The aircraft’s pilot, plaintiff Busch, made a "wheels-up” landing at Martin Field near College Place, Washington. Though the wheel assemblies on this particular aircraft allow it to roll on its wheels when they are not fully lowered for landing, such a landing nevertheless may result in the propeller blades striking the runway, which in turn may result in a rapid deceleration of the engines. Here, the ground strikes bent the propeller blades on both propellers at right angles about 12 to 16 inches back from the blade tips. Busch testified that one engine stopped *20at some point before the plane "skidded about halfway to a stop” about 700 feet after touching down.2
While the aircraft was at Martin Field, its engines were inspected by defendant’s adjuster for evidence of internal damage. It is not important to recount the details of that inspection, other than to say it did not entail disassembling (or "tearing down”) the engines and that it yielded no indication of internal damage to either engine. Defendant’s position with respect to any work on the engines was explained by the insurance adjuster at trial:
"*** [T] he position of the carrier would be that they would not pay for anything other than damage, physical damage. *** I told [Busch] if he did have a tear down, and there was no damage found, that they would not cover the costs or the tear down - the inspection. If there was damage found, we would pay for that damage, pay for the cost of getting to the damage and the take down of the engine.”
The aircraft also was inspected at Martin Field by an aircraft mechanic licensed by the Federal Aviation Administration (FAA). FAA regulations prescribe detailed procedures and standards for civil aircraft "maintenance,” defined at 14 CFR § 1.1 to include "inspection, overhaul, repair, preservation, and the replacement of parts.” The Martin Field mechanic made his own assessment of the ground strikes on the engines and was required by FAA regulation to make an entry in the maintenance logs that must be kept for each engine and for the aircraft. The following entry was made in the three logs:
"Engine unairworthy due to sudden stoppage, and no disassembly and inspection as per Lycoming service letter L. 163A dated 8/25/72.[3] Prop bent *21approx. 90 degrees 12 inches in from tips.” (Emphasis iñ original.)

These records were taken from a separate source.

import Summits.ResolutionOfSingularities.ResolutionOfSingularities.Theorems.HilbertSamuelEliminationSigmaMaxModificationsCorridor3RegularValue
import Summits.ResolutionOfSingularities.ResolutionOfSingularities.Theorems.HilbertSamuelEliminationSigmaMaxModificationsCorridor3WLadderStrataScope
import HarnessLib

/-!
# [OURS · L1 W4.2] Row (D) `Moving.MaxOriginMovingNondegenerate` CLOSED: a maximal origin carrying a moving chain has `ν ≠ Φ^{(N)}`
# (crux `SigmaMaxModifications` stmt-ResolutionOfSingularities-18506; conjunct `SigmaMaxModificationsCorridor3` stmt-…-19249; line `w_ladder` v6)

Stub worker res-L1-w42-stub-1 (gen 3). Helper file `--supports stmt-ResolutionOfSingularities-19249 --as helper`; kernel only, no named
fact, no new definition. Closes BY NAME stub-4's open row (D) of `…Corridor3WLadderStrataScope` (p504439) — «maximal origin + MOVING chain
⇒ `ν ≠ iterPSum N Phi`» — from this seat's regular-value lemma `IsMaximalOrigin.noNearChainFrom_of_eq_iterPSum` (`…Corridor3RegularValue`,
p504161: at the regular value there is no infinite near chain at all, moving or not, for every admissible oracle). With it stub-4's
`maxOriginNoMovingNearChainAtQ_of_qNe` / `…Recurrent…_of_qNe` / `…At_of_qNe` become unconditional: every moving row may be proved under
`ν ≠ Φ^{(N)}` (`Moving.QNe`). OURS bookkeeping; NOT a statement of the manuscript [Hironaka2017] nor of [CossartJannsenSaito2020].
AI-written; AI review is weaker than expert review.

References: V. Cossart, U. Jannsen, S. Saito, LNM 2270 (2020), Lemma 2.31, Rem. 2.32, Rem. 6.29 (1) [CossartJannsenSaito2020].
-/

noncomputable section

set_option linter.dupNamespace false -- mandated namespace of this single-conjunct summit

open CategoryTheory AlgebraicGeometry TopologicalSpace

namespace Summit.ResolutionOfSingularities.ResolutionOfSingularities.Theorems.SigmaMaxModificationsCorridor3.Moving

open Literature.AlgebraicGeometry.Resolution Literature.RingTheory.HilbertSamuel
open Summit.ResolutionOfSingularities.ResolutionOfSingularities.Theorems.CampaignW42

universe u

/-- **Row (D) holds: a maximal origin carrying a MOVING chain of canonical near steps has `ν ≠ Φ^{(N)}`** (indeed one carrying
any infinite chain does: `IsMaximalOrigin.noNearChainFrom_of_eq_iterPSum`). [cite: CossartJannsenSaito2020, Lemma 2.31, Rem. 6.29 (1)] -/
theorem maxOriginMovingNondegenerate (p N : ℕ) : MaxOriginMovingNondegenerate.{u} p N := by
  intro R _ hRa ν X _ x hX c h0 hstep _ hν
  exact hX.noNearChainFrom_of_eq_iterPSum hRa hν (fun _ => True) ⟨c, h0, hstep, fun _ => trivial⟩

/-- **Every moving row may be proved under `ν ≠ Φ^{(N)}`** (stub-4's `maxOriginNoMovingNearChainAtQ_of_qNe` with (D) discharged).
[folklore] -/
theorem maxOriginNoMovingNearChainAtQ_of_qNe' {p N : ℕ} {Q : ℕ → (ℕ → ℕ) → ∀ X : Scheme.{u}, X → Prop}
    {G : MarkedStage.{u} → Prop} (h : MaxOriginNoMovingNearChainAtQ p N (QNe Q) G) : MaxOriginNoMovingNearChainAtQ p N Q G :=
  maxOriginNoMovingNearChainAtQ_of_qNe (maxOriginMovingNondegenerate p N) h

/-- … the same for the moving-recurrent rows. [folklore] -/
theorem maxOriginNoMovingRecurrentNearChainAtQ_of_qNe' {p N : ℕ} {Q : ℕ → (ℕ → ℕ) → ∀ X : Scheme.{u}, X → Prop}
    {G B : MarkedStage.{u} → Prop} (h : MaxOriginNoMovingRecurrentNearChainAtQ p N (QNe Q) G B) :
    MaxOriginNoMovingRecurrentNearChainAtQ p N Q G B :=
  maxOriginNoMovingRecurrentNearChainAtQ_of_qNe (maxOriginMovingNondegenerate p N) h

/-- … and for the unrestricted rows. [folklore] -/
theorem maxOriginNoMovingNearChainAt_of_qNe' {p N : ℕ} {G : MarkedStage.{u} → Prop}
    (h : MaxOriginNoMovingNearChainAtQ p N (QNe fun _ _ _ _ => True) G) : MaxOriginNoMovingNearChainAt p N G :=
  maxOriginNoMovingNearChainAt_of_qNe (maxOriginMovingNondegenerate p N) h

end Summit.ResolutionOfSingularities.ResolutionOfSingularities.Theorems.SigmaMaxModificationsCorridor3.Moving

end
import Mathlib
import Summits.Ventures.HodgeRepro.Tier4.Line1.RTFSetting
import Summits.Ventures.HodgeRepro.Tier4.Line1.SpectralOfRTF
import Summits.Ventures.HodgeRepro.Tier4.Line1.RtfGeometric
import Summits.Ventures.HodgeRepro.Tier4.Line1.DefinedContentOfData
import Summits.Ventures.HodgeRepro.Tier4.Common.AdelicRTF
import Summits.Ventures.HodgeRepro.Tier4.Common.AdelicHaar
import Summits.Ventures.HodgeRepro.Tier4.Common.L1Convolution
import Summits.Ventures.HodgeRepro.Tier4.Line1.SecondCountableGA
import Summits.Ventures.HodgeRepro.Tier4.Line1.SigmaCompactGA
import Summits.Ventures.HodgeRepro.Tier4.Common.CompactOpenLevel
import Summits.Ventures.HodgeRepro.Tier4.Common.PseudoCoeff
import Summits.Ventures.HodgeRepro.Tier4.Common.MixedPlaneCusp
import Summits.Ventures.HodgeRepro.Tier4.Line4.ConvProduct
import Summits.Ventures.HodgeRepro.Tier4.Line4.TorusProduct
import Summits.Ventures.HodgeRepro.Tier4.Line4.FinitePlacePositivity
import Summits.Ventures.HodgeRepro.Tier4.Line4.ProjectedSupport
import Summits.Ventures.HodgeRepro.Tier4.Line4.W3TwoVectorHit
import Summits.Ventures.HodgeRepro.Tier4.Line4.W3TwoVector
import Summits.Ventures.HodgeRepro.Tier4.Line4.W4SpectralBridge
import Summits.Ventures.HodgeRepro.Tier4.Line4.GeometricBridge
import Summits.Ventures.HodgeRepro.Tier4.Line4.W3OfRieszType
import Summits.Ventures.HodgeRepro.Tier4.Line4.ConjStability
import Summits.Ventures.HodgeRepro.Tier4.Line4.AdmissibleOfONB
import Summits.Ventures.HodgeRepro.Tier4.Line4.LowestOfPseudoCoeff
import Summits.Ventures.HodgeRepro.Tier4.Line4.KTypeOfPeriodClosed
import Summits.Ventures.HodgeRepro.Tier4.Line4.ThetaRungs
import Summits.Ventures.HodgeRepro.Tier4.Line4.AdaptedONBConj
import Summits.Ventures.HodgeRepro.Tier4.Line4.ConjSpanLemmas
import Summits.Ventures.HodgeRepro.Tier4.Line4.MaximalFamilyClosed

/-!
# Tier4/Line4 — v0.33 ASSEMBLY (work/v33/Assembly-v33.lean): the wall `mixed_two_torus_W3` FROM the §15 displays

Blind re-derivation cell `pub-hodge-repro`, Tier 4 «prove the step» (README §9–§10), seat t4-plan-4 (gen 4).  A
STATEMENTS + ASSEMBLY display, not a tree module (skeleton-class; never through the gate).  It carries the §15
statements file `L1Class-STATEMENTS.lean` (S14751) VERBATIM in Parts A–B and RE-CUTS Part C after the consumer read of
the (d)-plate (2VEC-HIT p693015 `mixed_two_torus_W3_twoVector_hit`, ADM135 p693090, KTYPE p694119, LOWEST p694147,
B-L4-CONJ `mem_kTypeSpace'_conj`, `rightRegular_mem_kTypeSpace'`):

* **(7′) `IsArchCoeff` / `D3CoeffData`** — the archimedean factor `finf` is chosen FIRST (`∃ finf, ∀ ffin`): the
  pseudo-coefficient property is archimedean (`R(f) = R_∞(finf) ∘ R_f(ffin)` on an invariant `V`), so it holds for
  EVERY compactly supported finite factor; the clause is on `cj f` (= «`R(f)` kills the window constituents»), which is
  what LOWEST consumes through the conjugate transport `exists_conj_mem_of_hit`; the left `(T′_w, −e′)`-equivariance of
  `cj finf` is the STABILITY input (`rightRegular_mem_kTypeSpace'` at `(−eP′, −eM′)` then `mem_kTypeSpace'_conj`).
* **(8′) `TailFamily` / `LevelTailDominated`** — the level family carries BOTH factors `ffin N`, `f₂ N` at level `N`
  (bi-`K(N)`-invariant; `f₂ N` a compactly supported test with the right `T′`-weights on the right), and the
  `γ₀`-term of `(finf ⊗ ffin N) ⋆ f₂ N` dominates the tail from some level on.
* **Layer A** (`twoVector_hit_L1`, `isAdmissibleS_span_conj_of_periods`): the `L¹` twin of 2VEC-HIT — `f₁ ∈ L¹`
  continuous, `f₂` compactly supported, `RtfSpectralL1` in place of `rtf_spectral`, `AdaptedClosedUnderL1` in place of
  `IsInvariantSubspace.conv` on the `f₁`-side, `hJ` in the `S.J` form (no `Jc_eq_J`, whose proof is the finite
  unfolding) — and the assembly of `IsAdmissibleS` on the hit conjugate constituent from the two non-zero periods
  (KTYPE (4)/(6)), the pseudo-coefficients (LOWEST (5)/(7)), the adapted family (ADM135 (1)/(2)) and anisotropy (3).
* **Layer B** (`wall_of_L1_data`): the wall's conclusion on ANY plane `W` from the displayed §15 Props + the technical
  displays (`KTypeData`, `hnorm`, closedness of the constituents, anisotropy) — v0.33's example on `seesawPlane` is
  this theorem applied.

**v2 (05:25Z)** — after the crits' read of S14751: (0) `IsTestL1` is `Common.IsTestL1` by name (L1Convolution p697923) and
`IsTestL1 (f₁ ⋆ f₂)` is `isTestL1_conv` by name (crit-1 PRECISION 2); (1) `PoincareSummable` is the UNIFORM-BOUND form
(α) of the lead's (R-12) ruling S14799 (the normal-convergence form is false on the indefinite instance, Entry 98);
(5) `TailDominated` carries the summability of the orbital family (crit-1 PRECISION 1), in the shape of L1-p4's
`exists_orbital_tail_lt_of_decay`; Part C re-cut as (7′)/(8′) above, with every field of `TailFamily` consumed.
Everything below `sorry`-free; the displays are the `def … : Prop`s and the binders of `wall_of_L1_data`.
Nothing here says anything about the status of the Hodge conjecture for CM abelian varieties, which is NOT proved
(HC_CM is NOT proved by anyone in this repository).
-/

-- SPLIT NOTE (t4-L4-p1 g4, filing plan-4 g4's Assembly-v33.lean d979ecf30f9f712a · 666 on its word S14857 (d)): the gate's
-- ≤ 400-line lint for files with proofs forbids the single module, so the assembly is filed as TWO modules with every
-- declaration byte-identical to the assembly: this file = Part A (`section Abstract`) + Part C (`section Arch`);
-- `Tier4/Line4/L1ClassWall.lean` = Layer A + Layer B (imports this file; same namespace `Line4.L1Class`).

set_option autoImplicit false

The reason for the entries, notwithstanding the absence of any outward indication of internal engine damage, was explained at trial as reflecting the probability that the engines’ dynamic balancing counterweight assemblies on the crankshafts had been damaged and the engines had thereby become 'detuned.' The counterweights could not be inspected without tearing down the engines.
*22Thus, under the FAA’s system for regulating the maintenance and repair of civil aircraft, plaintiffs’ aircraft, once having been determined not to be airworthy, would not be approved as airworthy and could not be returned to service until the engines had been tom down, inspected and approved. Defendant refused to pay for any of the work performed on the engines, and this action ensued.
We turn now to the principal issue identified at the outset: namely, whether any of the work performed on the aircraft engines was covered by the all-risks provision quoted earlier. Plaintiffs point to the general principles affording broad insurance coverage under all-risks insurance4 and argue that it is consistent with such principles to view coverage here as extending to the cost of engine tear downs and inspection necessary to certify the aircraft as airworthy. We agree. Further, we believe that the issue is a relatively simple one of construing the words of the policy quoted above.
The trial judge said in his memorandum opinion:
"In view of the report *** that there was no damage to the engine[s] other than normal wear and tear, it is apparent that plaintiffs’ claim is not for damage, but for safety inspection for certification. Plaintiffs’ claim for this amount therefore will be disallowed and [plaintiffs will be] allowed judgment only for the amount of the actual physical damage ***."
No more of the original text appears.